Zu den Piaristen kam sie 1969, als die Leiterin der katholischen Frauenbewegung Wien sie ansprach, Mütterseminare abzuhalten. Es folgten Gesprächsrunden, Vorträge und Gründungen vom Bastel- bis zum Seniorenklub. „Alles Sachen, die von uns Frauen ausgegangen sind“, wie sie auch heute gegenüber dem Pfarrer gerne betont. Obwohl die Mütterseminare nicht mehr stattfinden – „diese hörten auf, als die jungen Frauen nach der Geburt bald wieder außer Haus arbeiten gingen“ –, ist die Josefstädterin, die sich selbst als Feministin bezeichnet, heute noch regelmäßig mit unterschiedlichen Gruppen im Achten anzutreffen.

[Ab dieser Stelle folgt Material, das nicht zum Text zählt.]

import Mathlib
import Summits.MatrixMultiplication.MatrixMultiplication.Theorems.SoloBlindNetworkStructure

set_option linter.dupNamespace false

/-!
SOLO-BLIND MatrixMultiplication (s72) — SLICE CALCULUS for ML-orthogonal weight functions on `𝔽₃ⁿ⁺¹`
(KraftK3 §7.13; the algebraic identities behind the Defect-0 Tree Theorem K3.13.2 and the network calculus Q-K19).

For a weight function `ν : 𝔽₃ⁿ⁺¹ → 𝔽₃` write `ν_t := slice ν t` for its restriction to `{x_0 = t}`, read on `𝔽₃ⁿ`.
If `ν` is orthogonal to all multilinear monomials (`MLOrthogonal ν`, equivalently a line network by the Network
Structure Theorem of `SoloBlindNetworkStructure`), then:
* (S1/S2) `ν_0 + ν_1 + ν_2` and `ν_1 + 2ν_2` are ML-orthogonal on `𝔽₃ⁿ`;
* (S3) every difference `ν_s − ν_t` is ML-orthogonal on `𝔽₃ⁿ`;
* (S4) the three slice totals coincide, each equal to `−σ_0(ν)` with `σ_0(ν) = Σ_x ν(x) x_0²` — so `σ_0 ≠ 0` forces all
  three slices to be non-empty;
* (S5) if one slice vanishes identically, every slice is ML-orthogonal by itself (the function splits into independent
  networks living in two parallel hyperplanes);
* (S6) LEAF PEELING (algebraic half): if the `t`-slice is supported on one point `p'`, subtracting
  `ν(t,p') · 𝟙[axis line through (t,p') in direction 0]` empties the `t`-slice, and the two remaining slices are then
  ML-orthogonal weight functions on `𝔽₃ⁿ` in their own right;
* every weight function is the sum of its three pushed slices (reassembly).
All statements are unconditional finite linear algebra over `𝔽₃`.
-/

namespace Summit.MatrixMultiplication.MatrixMultiplication.Theorems

open Finset

/-- The slice `{x_0 = t}` of a weight function on `𝔽₃ⁿ⁺¹`, read as a weight function on `𝔽₃ⁿ`. -/
def slice {n : ℕ} (ν : (Fin (n + 1) → ZMod 3) → ZMod 3) (t : ZMod 3) : (Fin n → ZMod 3) → ZMod 3 :=
  fun x' => ν (Fin.cons t x')

/-- Pointwise formula for `slice`. -/
theorem slice_apply {n : ℕ} (ν : (Fin (n + 1) → ZMod 3) → ZMod 3) (t : ZMod 3) (x' : Fin n → ZMod 3) :
    slice ν t x' = ν (Fin.cons t x') := rfl

/-- The diagonal second moment in direction `0`: `σ_0(ν) = Σ_x ν(x) · x_0²`. -/
def sigma0 {n : ℕ} (ν : (Fin (n + 1) → ZMod 3) → ZMod 3) : ZMod 3 := ∑ x, ν x * (x 0) ^ 2

/-! ## Closure properties of ML-orthogonality -/

/-- The zero weight function is ML-orthogonal. -/
theorem MLOrthogonal.zero {n : ℕ} : MLOrthogonal (0 : (Fin n → ZMod 3) → ZMod 3) := by
  intro T
  simp

/-- ML-orthogonality is preserved by negation. -/
theorem MLOrthogonal.neg {n : ℕ} {ν : (Fin n → ZMod 3) → ZMod 3} (hν : MLOrthogonal ν) : MLOrthogonal (-ν) := by
  have h := hν.smul (-1)
  rwa [neg_one_smul] at h

/-- ML-orthogonality is preserved by differences. -/
theorem MLOrthogonal.sub {n : ℕ} {ν μ : (Fin n → ZMod 3) → ZMod 3} (hν : MLOrthogonal ν) (hμ : MLOrthogonal μ) :
    MLOrthogonal (ν - μ) := by
  rw [sub_eq_add_neg]
  exact hν.add hμ.neg

/-! ## Slice relations -/

/-- (S1) The sum of the three slices of an ML-orthogonal weight function is ML-orthogonal on `𝔽₃ⁿ`. -/
theorem slice_sum_mlOrthogonal {n : ℕ} {ν : (Fin (n + 1) → ZMod 3) → ZMod 3} (hν : MLOrthogonal ν) :
    MLOrthogonal (slice ν 0 + slice ν 1 + slice ν 2) := by
  intro T
  have h := hν (T.map (Fin.succEmb n))
  rw [sum_cons_split] at h
  simp only [mlMonomial_map_succ] at h
  rw [sum_univ_zmod3] at h
  simpa [slice, Pi.add_apply, add_mul, Finset.sum_add_distrib] using h

/-- (S2) The weighted slice combination `ν_1 + 2ν_2` (that is, `Σ_t t·ν_t`) is ML-orthogonal on `𝔽₃ⁿ`. -/
theorem slice_weighted_mlOrthogonal {n : ℕ} {ν : (Fin (n + 1) → ZMod 3) → ZMod 3} (hν : MLOrthogonal ν) :
    MLOrthogonal (slice ν 1 + (2 : ZMod 3) • slice ν 2) := by
  intro T
  have h := hν (insert 0 (T.map (Fin.succEmb n)))
  rw [sum_cons_split] at h
  simp only [mlMonomial_insert_zero] at h
  rw [sum_univ_zmod3] at h
  simp only [zero_mul, mul_zero, Finset.sum_const_zero, zero_add, one_mul] at h
  have e : ∀ x', (slice ν 1 + (2 : ZMod 3) • slice ν 2) x' * mlMonomial T x'
      = ν (Fin.cons 1 x') * mlMonomial T x' + ν (Fin.cons 2 x') * (2 * mlMonomial T x') := by
    intro x'
    simp only [Pi.add_apply, Pi.smul_apply, smul_eq_mul, slice]
    ring
  rw [Finset.sum_congr rfl (fun x' _ => e x'), Finset.sum_add_distrib]
  exact h

/-- (S3, generators) `ν_1 − ν_0` is ML-orthogonal. -/
theorem slice_one_sub_zero_mlOrthogonal {n : ℕ} {ν : (Fin (n + 1) → ZMod 3) → ZMod 3} (hν : MLOrthogonal ν) :
    MLOrthogonal (slice ν 1 - slice ν 0) := by
  have idα : ∀ a b c : ZMod 3, b - a = 2 * (a + b + c) + 2 * (b + 2 * c) := by decide
  have e : (slice ν 1 - slice ν 0)
      = (2 : ZMod 3) • (slice ν 0 + slice ν 1 + slice ν 2) + (2 : ZMod 3) • (slice ν 1 + (2 : ZMod 3) • slice ν 2) := by
    funext x'
    simp only [Pi.sub_apply, Pi.add_apply, Pi.smul_apply, smul_eq_mul]
    exact idα _ _ _
  rw [e]
  exact ((slice_sum_mlOrthogonal hν).smul 2).add ((slice_weighted_mlOrthogonal hν).smul 2)

/-- (S3, generators) `ν_2 − ν_0` is ML-orthogonal. -/
theorem slice_two_sub_zero_mlOrthogonal {n : ℕ} {ν : (Fin (n + 1) → ZMod 3) → ZMod 3} (hν : MLOrthogonal ν) :
    MLOrthogonal (slice ν 2 - slice ν 0) := by
  have idβ : ∀ a b c : ZMod 3, c - a = 2 * (a + b + c) + (b + 2 * c) := by decide
  have e : (slice ν 2 - slice ν 0)
      = (2 : ZMod 3) • (slice ν 0 + slice ν 1 + slice ν 2) + (slice ν 1 + (2 : ZMod 3) • slice ν 2) := by
    funext x'
    simp only [Pi.sub_apply, Pi.add_apply, Pi.smul_apply, smul_eq_mul]
    exact idβ _ _ _
  rw [e]
  exact ((slice_sum_mlOrthogonal hν).smul 2).add (slice_weighted_mlOrthogonal hν)

/-- (S3) SLICE DIFFERENCES: for an ML-orthogonal weight function on `𝔽₃ⁿ⁺¹`, every difference of two slices is an
ML-orthogonal weight function on `𝔽₃ⁿ` (hence a line network one dimension down). -/
theorem slice_sub_mlOrthogonal {n : ℕ} {ν : (Fin (n + 1) → ZMod 3) → ZMod 3} (hν : MLOrthogonal ν) (s t : ZMod 3) :
    MLOrthogonal (slice ν s - slice ν t) := by
  have h10 := slice_one_sub_zero_mlOrthogonal hν
  have h20 := slice_two_sub_zero_mlOrthogonal hν
  have h21 : MLOrthogonal (slice ν 2 - slice ν 1) := by
    have h := h20.sub h10
    rwa [sub_sub_sub_cancel_right] at h
  rcases zmod3_cases s with rfl | rfl | rfl <;> rcases zmod3_cases t with rfl | rfl | rfl
  · rw [sub_self]; exact MLOrthogonal.zero
  · rw [← neg_sub]; exact h10.neg
  · rw [← neg_sub]; exact h20.neg
  · exact h10
  · rw [sub_self]; exact MLOrthogonal.zero
  · rw [← neg_sub]; exact h21.neg
  · exact h20
  · exact h21
  · rw [sub_self]; exact MLOrthogonal.zero

/-- (S4) SLICE TOTALS COINCIDE: the three slices of an ML-orthogonal weight function have the same total weight. -/
theorem slice_total_eq {n : ℕ} {ν : (Fin (n + 1) → ZMod 3) → ZMod 3} (hν : MLOrthogonal ν) (s t : ZMod 3) :
    ∑ x', slice ν s x' = ∑ x', slice ν t x' := by
  have h := slice_sub_mlOrthogonal hν s t ∅
  simp only [mlMonomial, Finset.prod_empty, mul_one, Pi.sub_apply, Finset.sum_sub_distrib] at h
  exact sub_eq_zero.mp h

/-- (S4') Each slice total equals `−σ_0(ν)`; in particular `σ_0(ν) ≠ 0` forces every slice of `ν` to be non-zero. -/
theorem slice_total_eq_neg_sigma0 {n : ℕ} {ν : (Fin (n + 1) → ZMod 3) → ZMod 3} (hν : MLOrthogonal ν) (t : ZMod 3) :
    ∑ x', slice ν t x' = -sigma0 ν := by
  have hS : ∀ s : ZMod 3, ∑ x', ν (Fin.cons s x') = ∑ x', ν (Fin.cons 0 x') := fun s => slice_total_eq hν s 0
  have h4 : ∀ x' : Fin n → ZMod 3, ν (Fin.cons 2 x') * (Fin.cons 2 x' : Fin (n + 1) → ZMod 3) 0 ^ 2 = ν (Fin.cons 2 x') := by
    intro x'
    rw [Fin.cons_zero, show ((2 : ZMod 3) ^ 2) = 1 from by decide, mul_one]
  have h1 : ∀ x' : Fin n → ZMod 3, ν (Fin.cons 1 x') * (Fin.cons 1 x' : Fin (n + 1) → ZMod 3) 0 ^ 2 = ν (Fin.cons 1 x') := by
    intro x'
    rw [Fin.cons_zero, one_pow, mul_one]
  have h0 : ∀ x' : Fin n → ZMod 3, ν (Fin.cons 0 x') * (Fin.cons 0 x' : Fin (n + 1) → ZMod 3) 0 ^ 2 = 0 := by
    intro x'
    rw [Fin.cons_zero, show ((0 : ZMod 3) ^ 2) = 0 from by decide, mul_zero]
  unfold sigma0
  rw [sum_cons_split, sum_univ_zmod3]
  simp only [h0, h1, h4, Finset.sum_const_zero, zero_add]
  show ∑ x', ν (Fin.cons t x') = -(∑ x', ν (Fin.cons 1 x') + ∑ x', ν (Fin.cons 2 x'))
  rw [hS t, hS 1, hS 2]
  have e : ∀ a : ZMod 3, a = -(a + a) := by decide
  exact e _

/-- (S4'') Hence a slice with vanishing total forces `σ_0(ν) = 0`; contrapositively `σ_0(ν) ≠ 0` makes every slice non-zero. -/
theorem slice_ne_zero_of_sigma0_ne_zero {n : ℕ} {ν : (Fin (n + 1) → ZMod 3) → ZMod 3} (hν : MLOrthogonal ν)
    (hσ : sigma0 ν ≠ 0) (t : ZMod 3) : slice ν t ≠ 0 := by
  intro ht
  have h := slice_total_eq_neg_sigma0 hν t
  rw [ht] at h
  simp only [Pi.zero_apply, Finset.sum_const_zero] at h
  exact hσ (neg_eq_zero.mp h.symm)

/-- (S5) EMPTY-SLICE SPLITTING: if one slice of an ML-orthogonal weight function vanishes identically, then every slice is
ML-orthogonal on its own. -/
theorem slice_mlOrthogonal_of_slice_eq_zero {n : ℕ} {ν : (Fin (n + 1) → ZMod 3) → ZMod 3} (hν : MLOrthogonal ν)
    {t : ZMod 3} (ht : slice ν t = 0) (s : ZMod 3) : MLOrthogonal (slice ν s) := by
  have h := slice_sub_mlOrthogonal hν s t
  rwa [ht, sub_zero] at h

/-! ## Reassembly and leaf peeling -/

/-- Every weight function on `𝔽₃ⁿ⁺¹` is the sum of its three pushed slices. -/
theorem eq_sum_slicePush {n : ℕ} (μ : (Fin (n + 1) → ZMod 3) → ZMod 3) :
    μ = slicePush n 0 (slice μ 0) + slicePush n 1 (slice μ 1) + slicePush n 2 (slice μ 2) := by
  funext x
  refine Fin.consCases (fun t x' => ?_) x
  simp only [Pi.add_apply, slicePush_apply, Fin.cons_zero, Fin.tail_cons, slice]
  rcases zmod3_cases t with rfl | rfl | rfl
  · rw [if_pos rfl, if_neg (show ¬ ((0 : ZMod 3) = 1) by decide), if_neg (show ¬ ((0 : ZMod 3) = 2) by decide)]
    ring
  · rw [if_neg (show ¬ ((1 : ZMod 3) = 0) by decide), if_pos rfl, if_neg (show ¬ ((1 : ZMod 3) = 2) by decide)]
    ring
  · rw [if_neg (show ¬ ((2 : ZMod 3) = 0) by decide), if_neg (show ¬ ((2 : ZMod 3) = 1) by decide), if_pos rfl]
    ring

/-- The axis line in direction `0` through `(t, p')` does not depend on `t`. -/
theorem axisLine_cons_dir_zero {n : ℕ} (t : ZMod 3) (p' : Fin n → ZMod 3) :
    axisLine (Fin.cons t p') 0 = axisLine (Fin.cons 0 p') 0 := by
  funext x
  unfold axisLine
  have key : (∀ i : Fin (n + 1), i ≠ 0 → x i = (Fin.cons t p' : Fin (n + 1) → ZMod 3) i) ↔
      (∀ i : Fin (n + 1), i ≠ 0 → x i = (Fin.cons 0 p' : Fin (n + 1) → ZMod 3) i) := by
    constructor
    · intro h i hi
      induction i using Fin.cases with
      | zero => exact absurd rfl hi
      | succ i => rw [Fin.cons_succ, h i.succ hi, Fin.cons_succ]
    · intro h i hi
      induction i using Fin.cases with
      | zero => exact absurd rfl hi
      | succ i => rw [Fin.cons_succ, h i.succ hi, Fin.cons_succ]
  by_cases h : ∀ i : Fin (n + 1), i ≠ 0 → x i = (Fin.cons 0 p' : Fin (n + 1) → ZMod 3) i
  · rw [if_pos (key.mpr h), if_pos h]
  · rw [if_neg (fun h' => h (key.mp h')), if_neg h]

/-- Every slice of the axis line through `(t, p')` in direction `0` is the point mass at `p'`. -/
theorem slice_axisLine_cons_zero {n : ℕ} (t s : ZMod 3) (p' x' : Fin n → ZMod 3) :
    slice (axisLine (Fin.cons t p') 0) s x' = if x' = p' then 1 else 0 := by
  rw [slice_apply, axisLine_cons_dir_zero t p', axisLine_cons_zero_apply, Fin.tail_cons]

/-- (S6) LEAF PEELING, algebraic half: if the `t`-slice of an ML-orthogonal `ν` is supported on the single point `p'`, then
`ν' := ν − ν(t,p') · 𝟙[axis line through (t,p') in direction 0]` is ML-orthogonal, its `t`-slice vanishes, and each of
its slices is an ML-orthogonal weight function on `𝔽₃ⁿ` (so `ν = ν(t,p')·𝟙_L + push(ν'_s) + push(ν'_u)` with two
independent lower-dimensional networks `ν'_s`, `ν'_u` — the first step of the Defect-0 Tree Theorem). -/
theorem peel_singleton_slice {n : ℕ} {ν : (Fin (n + 1) → ZMod 3) → ZMod 3} (hν : MLOrthogonal ν) (t : ZMod 3)
    (p' : Fin n → ZMod 3) (hsupp : ∀ x', x' ≠ p' → slice ν t x' = 0) :
    MLOrthogonal (ν - ν (Fin.cons t p') • axisLine (Fin.cons t p') 0) ∧
    slice (ν - ν (Fin.cons t p') • axisLine (Fin.cons t p') 0) t = 0 ∧
    ∀ s, MLOrthogonal (slice (ν - ν (Fin.cons t p') • axisLine (Fin.cons t p') 0) s) := by
  have hML : MLOrthogonal (ν - ν (Fin.cons t p') • axisLine (Fin.cons t p') 0) :=
    hν.sub ((axisLine_mlOrthogonal _ 0).smul _)
  have hzero : slice (ν - ν (Fin.cons t p') • axisLine (Fin.cons t p') 0) t = 0 := by
    funext x'
    have hx : slice (ν - ν (Fin.cons t p') • axisLine (Fin.cons t p') 0) t x'
        = slice ν t x' - ν (Fin.cons t p') * slice (axisLine (Fin.cons t p') 0) t x' := rfl
    rw [hx, slice_axisLine_cons_zero, Pi.zero_apply]
    by_cases h : x' = p'
    · rw [if_pos h, h, mul_one, slice_apply, sub_self]
    · rw [if_neg h, mul_zero, sub_zero]
      exact hsupp x' h
  exact ⟨hML, hzero, fun s => slice_mlOrthogonal_of_slice_eq_zero hML hzero s⟩

/-- (S6') The peeled function reassembles from its two surviving slices: with `ν'` as in `peel_singleton_slice` and
`{t, s, u} = 𝔽₃`, `ν' = push_s(ν'_s) + push_u(ν'_u)`. Stated for a general weight function with a vanishing slice. -/
theorem eq_two_slicePush_of_slice_eq_zero {n : ℕ} (μ : (Fin (n + 1) → ZMod 3) → ZMod 3) {t : ZMod 3}
    (ht : slice μ t = 0) {s u : ZMod 3} (hs : s ≠ t) (hu : u ≠ t) (hsu : s ≠ u) :
    μ = slicePush n s (slice μ s) + slicePush n u (slice μ u) := by
  have h := eq_sum_slicePush μ
  rcases zmod3_cases t with rfl | rfl | rfl
  · rw [ht, map_zero, zero_add] at h
    rcases zmod3_cases s with rfl | rfl | rfl
    · exact absurd rfl hs
    · rcases zmod3_cases u with rfl | rfl | rfl
      · exact absurd rfl hu
      · exact absurd rfl hsu
      · exact h
    · rcases zmod3_cases u with rfl | rfl | rfl
      · exact absurd rfl hu
      · exact h.trans (add_comm _ _)
      · exact absurd rfl hsu
  · rw [ht, map_zero, add_zero] at h
    rcases zmod3_cases s with rfl | rfl | rfl
    · rcases zmod3_cases u with rfl | rfl | rfl
      · exact absurd rfl hsu
      · exact absurd rfl hu
      · exact h
    · exact absurd rfl hs
    · rcases zmod3_cases u with rfl | rfl | rfl
      · exact h.trans (add_comm _ _)
      · exact absurd rfl hu
      · exact absurd rfl hsu
  · rw [ht, map_zero, add_zero] at h
    rcases zmod3_cases s with rfl | rfl | rfl
    · rcases zmod3_cases u with rfl | rfl | rfl
      · exact absurd rfl hsu
      · exact h
      · exact absurd rfl hu
    · rcases zmod3_cases u with rfl | rfl | rfl
      · exact h.trans (add_comm _ _)
      · exact absurd rfl hsu
      · exact absurd rfl hu
    · exact absurd rfl hs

Im Rahmen von Innenhofführungen zeigt sie Interessierten versteckte Juwele. Das Wissen dafür hat sie sich über die Jahre selbst angeeignet. Besonders gefällt ihr, dass der Zusammenhalt im Bezirk nach und nach gewachsen ist. Institutionen wie die Kirche, die „Nachbarschaftshilfe“ und der „Achtsame 8.“ stärken für Hedi Ströher die fast dörfliche Gemeinschaft.

Aktuell ist sie damit beschäftigt, mit dem „Achtsamen 8.“ Transporte für kranke und ältere Menschen zur Messe und Krankensalbung in der Kirche zu organisieren. Besonders wichtig ist ihr der Besuch von einsamen Menschen.  Sie selbst erhält regelmäßig Besuch von ihrer Familie. Bei großen Zusammenkünften, bei denen sie früher bis zu 18 Personen bekochte, konzentriert sie sich nach dem Tod ihres Mannes vor zwei Jahren auf das Backen, eine Beschäftigung, die sie – neben Musik und Literatur (vor allem Doderer und Bernhard) – sehr genießt.